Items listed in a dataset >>
————

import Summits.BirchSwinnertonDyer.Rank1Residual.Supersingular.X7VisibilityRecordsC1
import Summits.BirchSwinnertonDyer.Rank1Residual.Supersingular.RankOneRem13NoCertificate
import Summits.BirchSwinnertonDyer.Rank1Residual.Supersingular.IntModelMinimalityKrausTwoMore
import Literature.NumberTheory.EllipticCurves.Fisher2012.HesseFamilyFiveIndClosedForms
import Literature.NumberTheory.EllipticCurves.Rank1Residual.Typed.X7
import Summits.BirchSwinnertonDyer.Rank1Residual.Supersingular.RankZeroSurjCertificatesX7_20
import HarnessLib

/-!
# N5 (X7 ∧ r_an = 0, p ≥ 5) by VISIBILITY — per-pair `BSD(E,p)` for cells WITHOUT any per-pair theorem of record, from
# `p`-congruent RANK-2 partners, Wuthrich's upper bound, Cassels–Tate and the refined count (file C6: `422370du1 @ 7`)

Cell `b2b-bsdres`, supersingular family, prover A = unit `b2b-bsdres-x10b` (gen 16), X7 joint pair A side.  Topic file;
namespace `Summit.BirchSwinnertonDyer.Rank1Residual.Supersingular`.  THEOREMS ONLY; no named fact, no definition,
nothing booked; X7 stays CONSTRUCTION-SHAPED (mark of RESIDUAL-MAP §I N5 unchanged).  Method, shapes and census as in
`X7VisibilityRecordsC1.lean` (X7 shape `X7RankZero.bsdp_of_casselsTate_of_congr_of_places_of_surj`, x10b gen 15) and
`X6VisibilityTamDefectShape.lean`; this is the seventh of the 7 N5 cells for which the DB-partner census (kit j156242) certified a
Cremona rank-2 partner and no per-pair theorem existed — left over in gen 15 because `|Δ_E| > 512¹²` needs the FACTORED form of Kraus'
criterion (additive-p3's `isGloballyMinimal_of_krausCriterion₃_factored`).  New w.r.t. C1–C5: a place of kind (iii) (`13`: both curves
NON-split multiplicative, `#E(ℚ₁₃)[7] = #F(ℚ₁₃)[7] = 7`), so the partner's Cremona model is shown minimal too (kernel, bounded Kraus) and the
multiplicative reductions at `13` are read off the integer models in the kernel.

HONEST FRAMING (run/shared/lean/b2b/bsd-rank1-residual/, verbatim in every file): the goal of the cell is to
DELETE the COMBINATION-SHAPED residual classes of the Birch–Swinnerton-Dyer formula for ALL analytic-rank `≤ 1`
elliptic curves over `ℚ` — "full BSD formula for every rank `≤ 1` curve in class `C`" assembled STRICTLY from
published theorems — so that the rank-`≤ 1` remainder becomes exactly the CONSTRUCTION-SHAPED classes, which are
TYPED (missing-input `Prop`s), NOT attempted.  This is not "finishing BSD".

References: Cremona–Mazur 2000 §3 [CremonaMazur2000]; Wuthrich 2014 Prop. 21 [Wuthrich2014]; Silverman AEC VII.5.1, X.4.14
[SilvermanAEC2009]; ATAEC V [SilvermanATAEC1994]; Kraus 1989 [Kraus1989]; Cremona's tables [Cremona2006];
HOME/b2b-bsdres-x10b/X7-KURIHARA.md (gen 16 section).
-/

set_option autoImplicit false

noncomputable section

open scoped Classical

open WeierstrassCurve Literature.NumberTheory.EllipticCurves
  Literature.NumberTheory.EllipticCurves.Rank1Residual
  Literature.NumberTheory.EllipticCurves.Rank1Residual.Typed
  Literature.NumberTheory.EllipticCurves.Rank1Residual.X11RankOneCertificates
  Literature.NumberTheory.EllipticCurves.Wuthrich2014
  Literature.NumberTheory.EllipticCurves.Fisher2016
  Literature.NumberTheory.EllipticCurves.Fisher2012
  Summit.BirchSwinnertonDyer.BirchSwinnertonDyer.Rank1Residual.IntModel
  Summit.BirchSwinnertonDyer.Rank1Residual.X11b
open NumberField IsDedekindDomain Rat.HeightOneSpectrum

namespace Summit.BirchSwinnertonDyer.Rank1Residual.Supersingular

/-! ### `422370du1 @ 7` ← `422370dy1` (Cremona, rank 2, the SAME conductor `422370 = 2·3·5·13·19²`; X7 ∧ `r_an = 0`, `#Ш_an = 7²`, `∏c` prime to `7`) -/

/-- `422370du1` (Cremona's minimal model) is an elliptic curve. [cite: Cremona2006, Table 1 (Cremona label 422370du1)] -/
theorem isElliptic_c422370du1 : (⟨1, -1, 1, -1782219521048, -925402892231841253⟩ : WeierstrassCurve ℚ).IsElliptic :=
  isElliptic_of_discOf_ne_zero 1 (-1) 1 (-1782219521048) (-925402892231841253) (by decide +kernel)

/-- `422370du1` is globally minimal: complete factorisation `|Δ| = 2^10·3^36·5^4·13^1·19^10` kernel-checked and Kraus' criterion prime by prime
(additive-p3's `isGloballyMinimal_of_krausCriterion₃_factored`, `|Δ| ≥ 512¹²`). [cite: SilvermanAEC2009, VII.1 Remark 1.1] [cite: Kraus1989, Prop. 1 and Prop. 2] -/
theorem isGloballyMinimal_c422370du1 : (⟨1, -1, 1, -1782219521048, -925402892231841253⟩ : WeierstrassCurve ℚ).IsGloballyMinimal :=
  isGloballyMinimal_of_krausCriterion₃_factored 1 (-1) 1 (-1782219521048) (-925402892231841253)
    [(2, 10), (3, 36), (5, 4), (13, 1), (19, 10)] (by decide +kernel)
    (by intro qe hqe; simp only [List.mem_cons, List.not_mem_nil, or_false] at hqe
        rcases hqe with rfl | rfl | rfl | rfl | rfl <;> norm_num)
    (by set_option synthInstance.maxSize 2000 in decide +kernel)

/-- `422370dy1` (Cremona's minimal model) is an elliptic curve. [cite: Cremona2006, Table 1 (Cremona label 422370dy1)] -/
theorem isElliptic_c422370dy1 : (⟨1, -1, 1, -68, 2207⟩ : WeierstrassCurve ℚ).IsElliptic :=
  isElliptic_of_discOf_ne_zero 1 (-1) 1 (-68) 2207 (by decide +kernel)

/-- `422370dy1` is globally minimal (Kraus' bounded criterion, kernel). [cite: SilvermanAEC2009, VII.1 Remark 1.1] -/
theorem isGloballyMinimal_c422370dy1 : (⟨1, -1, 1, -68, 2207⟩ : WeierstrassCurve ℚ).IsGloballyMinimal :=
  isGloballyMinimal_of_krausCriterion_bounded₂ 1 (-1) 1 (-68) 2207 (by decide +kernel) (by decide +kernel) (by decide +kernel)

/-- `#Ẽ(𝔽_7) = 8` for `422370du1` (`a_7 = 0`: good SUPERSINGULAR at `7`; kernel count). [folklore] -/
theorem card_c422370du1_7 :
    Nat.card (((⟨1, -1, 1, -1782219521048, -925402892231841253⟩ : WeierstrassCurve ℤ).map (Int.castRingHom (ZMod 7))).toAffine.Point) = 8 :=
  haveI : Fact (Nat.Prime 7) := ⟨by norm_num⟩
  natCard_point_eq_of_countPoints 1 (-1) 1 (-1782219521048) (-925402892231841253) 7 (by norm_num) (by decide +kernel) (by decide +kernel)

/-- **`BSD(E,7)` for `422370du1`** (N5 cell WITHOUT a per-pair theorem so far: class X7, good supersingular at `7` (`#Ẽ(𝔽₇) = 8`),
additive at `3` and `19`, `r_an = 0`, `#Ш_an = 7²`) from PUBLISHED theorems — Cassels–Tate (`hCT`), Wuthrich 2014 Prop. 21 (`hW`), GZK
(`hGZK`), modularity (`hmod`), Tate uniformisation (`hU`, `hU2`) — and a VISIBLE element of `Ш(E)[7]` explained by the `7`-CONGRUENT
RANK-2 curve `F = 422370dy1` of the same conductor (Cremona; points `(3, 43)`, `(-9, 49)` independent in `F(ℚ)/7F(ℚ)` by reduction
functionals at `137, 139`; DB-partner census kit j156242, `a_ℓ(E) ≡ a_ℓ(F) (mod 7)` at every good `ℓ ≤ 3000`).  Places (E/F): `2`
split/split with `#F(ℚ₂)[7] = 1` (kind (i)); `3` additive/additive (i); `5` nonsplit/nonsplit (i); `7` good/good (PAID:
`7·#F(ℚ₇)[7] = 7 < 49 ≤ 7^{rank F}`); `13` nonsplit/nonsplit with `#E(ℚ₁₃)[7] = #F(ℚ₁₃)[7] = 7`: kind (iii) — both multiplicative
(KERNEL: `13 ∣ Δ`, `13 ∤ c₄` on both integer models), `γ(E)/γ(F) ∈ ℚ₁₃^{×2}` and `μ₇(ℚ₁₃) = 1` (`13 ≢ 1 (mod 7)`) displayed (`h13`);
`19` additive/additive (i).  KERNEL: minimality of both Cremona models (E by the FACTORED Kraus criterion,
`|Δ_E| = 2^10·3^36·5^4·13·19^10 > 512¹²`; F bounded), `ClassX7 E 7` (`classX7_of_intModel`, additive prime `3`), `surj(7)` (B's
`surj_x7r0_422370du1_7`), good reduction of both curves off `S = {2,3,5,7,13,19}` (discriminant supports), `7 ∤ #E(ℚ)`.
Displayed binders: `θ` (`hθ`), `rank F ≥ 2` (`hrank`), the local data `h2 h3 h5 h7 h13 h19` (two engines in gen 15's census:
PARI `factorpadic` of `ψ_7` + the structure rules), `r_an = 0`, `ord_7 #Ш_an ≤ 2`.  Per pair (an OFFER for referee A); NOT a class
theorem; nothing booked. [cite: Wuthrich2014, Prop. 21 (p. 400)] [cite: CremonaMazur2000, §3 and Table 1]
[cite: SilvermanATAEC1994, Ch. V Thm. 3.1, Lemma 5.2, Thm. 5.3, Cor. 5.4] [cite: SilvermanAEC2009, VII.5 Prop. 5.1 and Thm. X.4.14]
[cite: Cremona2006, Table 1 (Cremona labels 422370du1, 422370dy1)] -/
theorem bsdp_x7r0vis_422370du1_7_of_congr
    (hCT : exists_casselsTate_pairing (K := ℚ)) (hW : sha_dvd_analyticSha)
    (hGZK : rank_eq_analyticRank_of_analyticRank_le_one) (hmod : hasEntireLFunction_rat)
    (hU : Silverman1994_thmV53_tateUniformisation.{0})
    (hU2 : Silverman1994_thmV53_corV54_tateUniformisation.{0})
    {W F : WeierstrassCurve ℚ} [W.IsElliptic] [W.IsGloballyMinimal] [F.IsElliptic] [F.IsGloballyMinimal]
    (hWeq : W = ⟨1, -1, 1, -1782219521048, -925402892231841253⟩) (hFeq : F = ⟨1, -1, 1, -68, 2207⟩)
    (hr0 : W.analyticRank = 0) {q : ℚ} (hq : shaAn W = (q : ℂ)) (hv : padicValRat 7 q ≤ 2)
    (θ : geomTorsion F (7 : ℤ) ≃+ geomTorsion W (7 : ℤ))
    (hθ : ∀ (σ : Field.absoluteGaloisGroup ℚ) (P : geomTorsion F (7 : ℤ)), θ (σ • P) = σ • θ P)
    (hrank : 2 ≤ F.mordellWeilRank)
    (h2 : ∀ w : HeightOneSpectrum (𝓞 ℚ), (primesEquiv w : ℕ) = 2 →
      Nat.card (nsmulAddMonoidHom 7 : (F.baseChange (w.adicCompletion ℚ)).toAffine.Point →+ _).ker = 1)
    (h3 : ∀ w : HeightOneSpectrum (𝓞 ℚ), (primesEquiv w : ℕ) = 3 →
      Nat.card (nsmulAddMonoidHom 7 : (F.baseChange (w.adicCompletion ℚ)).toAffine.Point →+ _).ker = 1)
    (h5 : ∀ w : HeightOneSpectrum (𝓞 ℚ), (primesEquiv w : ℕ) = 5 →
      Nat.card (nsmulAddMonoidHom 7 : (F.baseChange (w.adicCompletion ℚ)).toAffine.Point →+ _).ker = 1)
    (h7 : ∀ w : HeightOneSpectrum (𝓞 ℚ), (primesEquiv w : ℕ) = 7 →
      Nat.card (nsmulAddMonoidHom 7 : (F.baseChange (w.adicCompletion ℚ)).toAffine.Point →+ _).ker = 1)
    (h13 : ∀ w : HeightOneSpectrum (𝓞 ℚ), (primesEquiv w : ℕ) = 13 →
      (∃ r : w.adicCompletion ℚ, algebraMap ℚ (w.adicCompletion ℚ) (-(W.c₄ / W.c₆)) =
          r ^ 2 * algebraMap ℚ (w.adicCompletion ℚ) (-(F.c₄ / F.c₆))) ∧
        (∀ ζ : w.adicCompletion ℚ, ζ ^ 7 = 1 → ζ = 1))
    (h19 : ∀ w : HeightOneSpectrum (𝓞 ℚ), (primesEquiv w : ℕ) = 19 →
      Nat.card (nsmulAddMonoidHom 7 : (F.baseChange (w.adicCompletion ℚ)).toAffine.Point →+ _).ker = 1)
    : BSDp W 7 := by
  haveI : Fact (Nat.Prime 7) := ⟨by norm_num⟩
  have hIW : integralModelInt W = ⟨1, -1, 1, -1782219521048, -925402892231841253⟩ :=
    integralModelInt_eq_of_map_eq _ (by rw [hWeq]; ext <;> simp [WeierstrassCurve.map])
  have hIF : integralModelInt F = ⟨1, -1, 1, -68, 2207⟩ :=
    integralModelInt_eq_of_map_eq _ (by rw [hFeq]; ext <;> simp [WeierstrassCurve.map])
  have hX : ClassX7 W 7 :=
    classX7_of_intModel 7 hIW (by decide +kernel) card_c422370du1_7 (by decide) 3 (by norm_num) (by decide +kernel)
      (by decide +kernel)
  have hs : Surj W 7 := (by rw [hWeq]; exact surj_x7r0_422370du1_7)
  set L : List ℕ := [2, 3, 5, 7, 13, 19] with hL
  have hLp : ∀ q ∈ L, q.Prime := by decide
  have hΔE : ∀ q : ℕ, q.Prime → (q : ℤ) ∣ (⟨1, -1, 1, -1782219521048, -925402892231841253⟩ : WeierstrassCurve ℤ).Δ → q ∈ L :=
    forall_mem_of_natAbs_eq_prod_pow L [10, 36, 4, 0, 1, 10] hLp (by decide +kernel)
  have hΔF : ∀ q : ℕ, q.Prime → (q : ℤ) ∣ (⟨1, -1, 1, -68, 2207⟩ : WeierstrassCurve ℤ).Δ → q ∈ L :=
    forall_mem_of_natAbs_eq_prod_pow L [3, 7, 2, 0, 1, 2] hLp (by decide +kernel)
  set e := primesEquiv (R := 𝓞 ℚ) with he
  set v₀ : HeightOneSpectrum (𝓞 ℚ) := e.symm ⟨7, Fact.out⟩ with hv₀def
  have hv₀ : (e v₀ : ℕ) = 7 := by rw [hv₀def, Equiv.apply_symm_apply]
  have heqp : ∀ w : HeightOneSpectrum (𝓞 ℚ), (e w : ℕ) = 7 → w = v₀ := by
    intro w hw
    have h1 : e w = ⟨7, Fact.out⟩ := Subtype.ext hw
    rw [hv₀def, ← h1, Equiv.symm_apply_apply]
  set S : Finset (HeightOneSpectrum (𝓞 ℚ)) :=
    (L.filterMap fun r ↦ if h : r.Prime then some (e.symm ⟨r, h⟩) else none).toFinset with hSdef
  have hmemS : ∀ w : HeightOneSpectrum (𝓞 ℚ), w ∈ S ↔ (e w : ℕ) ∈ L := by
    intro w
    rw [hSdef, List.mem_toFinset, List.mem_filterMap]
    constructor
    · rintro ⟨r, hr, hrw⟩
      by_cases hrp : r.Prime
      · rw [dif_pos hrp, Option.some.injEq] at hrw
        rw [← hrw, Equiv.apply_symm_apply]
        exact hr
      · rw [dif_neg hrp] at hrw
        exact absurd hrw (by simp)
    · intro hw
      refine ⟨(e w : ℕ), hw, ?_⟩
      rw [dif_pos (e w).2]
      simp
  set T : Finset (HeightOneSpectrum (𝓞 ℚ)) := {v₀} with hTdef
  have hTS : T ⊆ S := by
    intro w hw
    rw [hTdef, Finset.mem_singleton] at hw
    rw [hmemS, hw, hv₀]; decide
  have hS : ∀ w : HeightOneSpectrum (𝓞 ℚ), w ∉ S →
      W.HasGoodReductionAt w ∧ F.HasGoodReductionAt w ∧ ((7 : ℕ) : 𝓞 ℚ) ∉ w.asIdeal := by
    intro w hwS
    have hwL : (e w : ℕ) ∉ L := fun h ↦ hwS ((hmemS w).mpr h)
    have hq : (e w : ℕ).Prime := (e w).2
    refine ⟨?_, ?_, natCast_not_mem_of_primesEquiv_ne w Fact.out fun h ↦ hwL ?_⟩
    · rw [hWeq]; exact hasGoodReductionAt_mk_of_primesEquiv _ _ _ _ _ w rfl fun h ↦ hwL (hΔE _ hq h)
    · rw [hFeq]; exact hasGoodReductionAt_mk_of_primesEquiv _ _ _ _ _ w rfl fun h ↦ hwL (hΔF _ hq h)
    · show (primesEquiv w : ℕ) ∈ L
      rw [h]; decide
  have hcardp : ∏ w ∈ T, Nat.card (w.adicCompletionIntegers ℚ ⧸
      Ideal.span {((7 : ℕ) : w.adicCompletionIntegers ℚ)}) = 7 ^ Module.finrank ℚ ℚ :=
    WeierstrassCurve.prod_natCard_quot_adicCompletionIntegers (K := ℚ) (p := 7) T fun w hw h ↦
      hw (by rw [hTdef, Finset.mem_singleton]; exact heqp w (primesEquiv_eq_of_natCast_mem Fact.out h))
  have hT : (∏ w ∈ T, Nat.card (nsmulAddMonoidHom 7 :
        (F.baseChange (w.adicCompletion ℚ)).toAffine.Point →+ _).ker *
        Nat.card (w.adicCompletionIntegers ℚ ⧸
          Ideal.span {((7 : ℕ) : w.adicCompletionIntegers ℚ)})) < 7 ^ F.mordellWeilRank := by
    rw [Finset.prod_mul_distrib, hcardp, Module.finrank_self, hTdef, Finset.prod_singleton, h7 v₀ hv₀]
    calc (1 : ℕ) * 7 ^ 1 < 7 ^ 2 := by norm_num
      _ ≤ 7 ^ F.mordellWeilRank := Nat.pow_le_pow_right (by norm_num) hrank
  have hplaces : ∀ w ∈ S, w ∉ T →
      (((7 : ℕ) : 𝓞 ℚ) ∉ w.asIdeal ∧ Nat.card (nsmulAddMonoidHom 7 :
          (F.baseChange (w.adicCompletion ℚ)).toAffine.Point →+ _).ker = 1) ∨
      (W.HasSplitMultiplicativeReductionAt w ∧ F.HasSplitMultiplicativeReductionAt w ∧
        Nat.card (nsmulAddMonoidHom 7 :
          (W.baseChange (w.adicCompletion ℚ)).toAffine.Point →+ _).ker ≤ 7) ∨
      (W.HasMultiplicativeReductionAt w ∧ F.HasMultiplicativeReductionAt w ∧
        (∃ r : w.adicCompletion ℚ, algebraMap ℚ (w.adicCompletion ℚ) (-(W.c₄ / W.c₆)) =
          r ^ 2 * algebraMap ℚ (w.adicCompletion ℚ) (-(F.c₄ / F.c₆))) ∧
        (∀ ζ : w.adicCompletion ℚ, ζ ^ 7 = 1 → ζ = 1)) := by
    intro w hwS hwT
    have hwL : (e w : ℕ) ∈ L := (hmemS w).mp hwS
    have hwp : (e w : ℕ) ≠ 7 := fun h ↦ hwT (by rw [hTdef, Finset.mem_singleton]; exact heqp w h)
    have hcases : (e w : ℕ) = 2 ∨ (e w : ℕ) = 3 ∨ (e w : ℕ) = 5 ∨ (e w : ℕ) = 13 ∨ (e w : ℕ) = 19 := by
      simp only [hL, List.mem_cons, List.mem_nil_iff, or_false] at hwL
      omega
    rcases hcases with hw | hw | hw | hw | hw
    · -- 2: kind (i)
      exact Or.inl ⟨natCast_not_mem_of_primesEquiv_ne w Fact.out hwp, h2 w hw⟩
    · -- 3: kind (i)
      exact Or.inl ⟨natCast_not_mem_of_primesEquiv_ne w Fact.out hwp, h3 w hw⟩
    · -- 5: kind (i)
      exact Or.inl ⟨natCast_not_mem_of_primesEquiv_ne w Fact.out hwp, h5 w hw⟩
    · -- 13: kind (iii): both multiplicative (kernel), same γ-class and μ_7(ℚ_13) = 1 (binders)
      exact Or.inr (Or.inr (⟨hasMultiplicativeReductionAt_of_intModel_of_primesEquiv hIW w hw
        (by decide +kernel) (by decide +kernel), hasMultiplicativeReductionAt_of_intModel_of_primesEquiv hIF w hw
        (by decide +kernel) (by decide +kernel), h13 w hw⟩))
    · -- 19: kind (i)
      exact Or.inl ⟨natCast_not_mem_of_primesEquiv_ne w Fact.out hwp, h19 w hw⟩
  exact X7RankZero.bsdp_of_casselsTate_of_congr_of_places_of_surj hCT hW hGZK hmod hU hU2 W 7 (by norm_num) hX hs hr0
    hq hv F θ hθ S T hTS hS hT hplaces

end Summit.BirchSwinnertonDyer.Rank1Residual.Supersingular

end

————

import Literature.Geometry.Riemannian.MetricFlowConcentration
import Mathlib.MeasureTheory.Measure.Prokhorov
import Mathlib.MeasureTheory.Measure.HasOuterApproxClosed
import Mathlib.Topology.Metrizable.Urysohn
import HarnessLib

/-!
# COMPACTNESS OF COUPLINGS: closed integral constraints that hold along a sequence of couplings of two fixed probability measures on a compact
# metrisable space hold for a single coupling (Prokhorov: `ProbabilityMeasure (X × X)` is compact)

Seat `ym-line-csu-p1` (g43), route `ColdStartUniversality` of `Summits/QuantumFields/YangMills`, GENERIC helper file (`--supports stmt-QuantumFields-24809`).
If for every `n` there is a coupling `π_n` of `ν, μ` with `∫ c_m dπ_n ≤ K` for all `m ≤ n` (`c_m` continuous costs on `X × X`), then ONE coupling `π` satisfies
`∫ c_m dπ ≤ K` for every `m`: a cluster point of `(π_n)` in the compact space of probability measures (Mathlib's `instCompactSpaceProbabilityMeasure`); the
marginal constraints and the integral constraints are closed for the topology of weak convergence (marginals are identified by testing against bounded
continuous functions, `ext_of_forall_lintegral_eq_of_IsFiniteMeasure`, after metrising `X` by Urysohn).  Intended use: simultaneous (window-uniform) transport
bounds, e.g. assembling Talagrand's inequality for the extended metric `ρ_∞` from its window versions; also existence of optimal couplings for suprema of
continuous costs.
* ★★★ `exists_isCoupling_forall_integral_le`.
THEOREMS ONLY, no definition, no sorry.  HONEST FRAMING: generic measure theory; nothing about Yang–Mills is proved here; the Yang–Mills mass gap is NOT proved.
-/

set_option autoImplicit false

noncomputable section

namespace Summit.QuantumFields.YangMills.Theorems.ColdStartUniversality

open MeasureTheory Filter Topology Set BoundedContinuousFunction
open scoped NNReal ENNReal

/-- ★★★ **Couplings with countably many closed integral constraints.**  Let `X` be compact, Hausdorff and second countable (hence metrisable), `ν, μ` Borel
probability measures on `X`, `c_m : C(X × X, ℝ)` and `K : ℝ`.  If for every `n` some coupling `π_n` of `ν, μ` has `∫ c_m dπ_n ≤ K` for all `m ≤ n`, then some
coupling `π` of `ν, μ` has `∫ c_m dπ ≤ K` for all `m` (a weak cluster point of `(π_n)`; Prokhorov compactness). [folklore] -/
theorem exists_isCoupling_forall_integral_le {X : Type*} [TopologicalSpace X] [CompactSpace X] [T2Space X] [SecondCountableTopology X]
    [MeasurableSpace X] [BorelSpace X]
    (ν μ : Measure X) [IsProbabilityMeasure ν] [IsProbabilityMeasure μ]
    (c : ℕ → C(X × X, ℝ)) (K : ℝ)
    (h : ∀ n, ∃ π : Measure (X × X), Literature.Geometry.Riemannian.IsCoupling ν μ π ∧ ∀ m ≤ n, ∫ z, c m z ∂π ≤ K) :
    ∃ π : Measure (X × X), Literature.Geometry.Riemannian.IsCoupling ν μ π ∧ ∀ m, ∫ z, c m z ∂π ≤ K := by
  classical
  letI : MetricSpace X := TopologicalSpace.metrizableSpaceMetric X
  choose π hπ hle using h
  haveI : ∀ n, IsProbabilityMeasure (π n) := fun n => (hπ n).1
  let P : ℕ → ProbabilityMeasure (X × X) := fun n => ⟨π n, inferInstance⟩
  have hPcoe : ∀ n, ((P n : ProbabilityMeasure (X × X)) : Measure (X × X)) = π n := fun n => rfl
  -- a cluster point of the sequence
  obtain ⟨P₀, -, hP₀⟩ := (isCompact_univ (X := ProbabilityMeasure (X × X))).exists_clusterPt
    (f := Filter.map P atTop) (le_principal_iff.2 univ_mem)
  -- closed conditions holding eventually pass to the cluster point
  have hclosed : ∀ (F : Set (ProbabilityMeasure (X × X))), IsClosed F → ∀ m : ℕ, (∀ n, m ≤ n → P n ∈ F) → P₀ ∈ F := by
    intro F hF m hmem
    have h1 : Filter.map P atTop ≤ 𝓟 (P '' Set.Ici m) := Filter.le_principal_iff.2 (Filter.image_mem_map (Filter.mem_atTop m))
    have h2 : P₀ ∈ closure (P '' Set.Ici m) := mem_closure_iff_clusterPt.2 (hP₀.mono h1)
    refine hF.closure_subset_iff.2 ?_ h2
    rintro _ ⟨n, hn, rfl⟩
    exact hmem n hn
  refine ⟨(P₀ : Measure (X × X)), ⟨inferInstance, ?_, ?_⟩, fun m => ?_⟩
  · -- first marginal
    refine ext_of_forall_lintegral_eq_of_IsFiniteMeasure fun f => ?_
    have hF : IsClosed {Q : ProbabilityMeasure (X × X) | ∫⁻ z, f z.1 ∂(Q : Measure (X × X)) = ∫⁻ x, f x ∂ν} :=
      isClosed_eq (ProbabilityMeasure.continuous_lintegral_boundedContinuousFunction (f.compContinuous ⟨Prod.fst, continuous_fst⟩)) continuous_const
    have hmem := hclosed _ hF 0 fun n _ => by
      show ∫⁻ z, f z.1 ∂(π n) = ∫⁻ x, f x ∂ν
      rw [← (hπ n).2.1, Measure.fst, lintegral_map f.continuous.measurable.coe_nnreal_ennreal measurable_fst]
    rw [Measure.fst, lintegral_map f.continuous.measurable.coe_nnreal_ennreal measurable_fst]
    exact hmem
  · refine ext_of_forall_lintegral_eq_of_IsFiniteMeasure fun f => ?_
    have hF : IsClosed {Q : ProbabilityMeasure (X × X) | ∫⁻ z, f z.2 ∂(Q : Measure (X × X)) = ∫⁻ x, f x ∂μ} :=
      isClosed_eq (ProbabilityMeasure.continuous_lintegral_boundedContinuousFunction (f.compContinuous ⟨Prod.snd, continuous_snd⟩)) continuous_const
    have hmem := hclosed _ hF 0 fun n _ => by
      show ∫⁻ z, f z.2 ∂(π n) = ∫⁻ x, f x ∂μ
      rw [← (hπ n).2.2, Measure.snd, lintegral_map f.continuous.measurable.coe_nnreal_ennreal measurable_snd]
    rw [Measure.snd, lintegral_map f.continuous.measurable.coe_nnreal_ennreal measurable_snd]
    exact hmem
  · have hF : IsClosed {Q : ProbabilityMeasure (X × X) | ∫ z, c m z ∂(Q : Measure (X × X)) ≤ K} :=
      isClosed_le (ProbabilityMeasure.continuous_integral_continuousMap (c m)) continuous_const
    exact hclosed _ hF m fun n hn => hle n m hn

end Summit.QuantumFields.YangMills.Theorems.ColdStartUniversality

————

AIM OF THE EXERCISE >>
Of the entries listed above, reproduce only the lines starting at the line containing "fun w hw h ↦" and ending at the line containing "have hT : (∏". Include both, exactly as they stand.

TASK OUTPUT >>
    WeierstrassCurve.prod_natCard_quot_adicCompletionIntegers (K := ℚ) (p := 7) T fun w hw h ↦
      hw (by rw [hTdef, Finset.mem_singleton]; exact heqp w (primesEquiv_eq_of_natCast_mem Fact.out h))
  have hT : (∏ w ∈ T, Nat.card (nsmulAddMonoidHom 7 :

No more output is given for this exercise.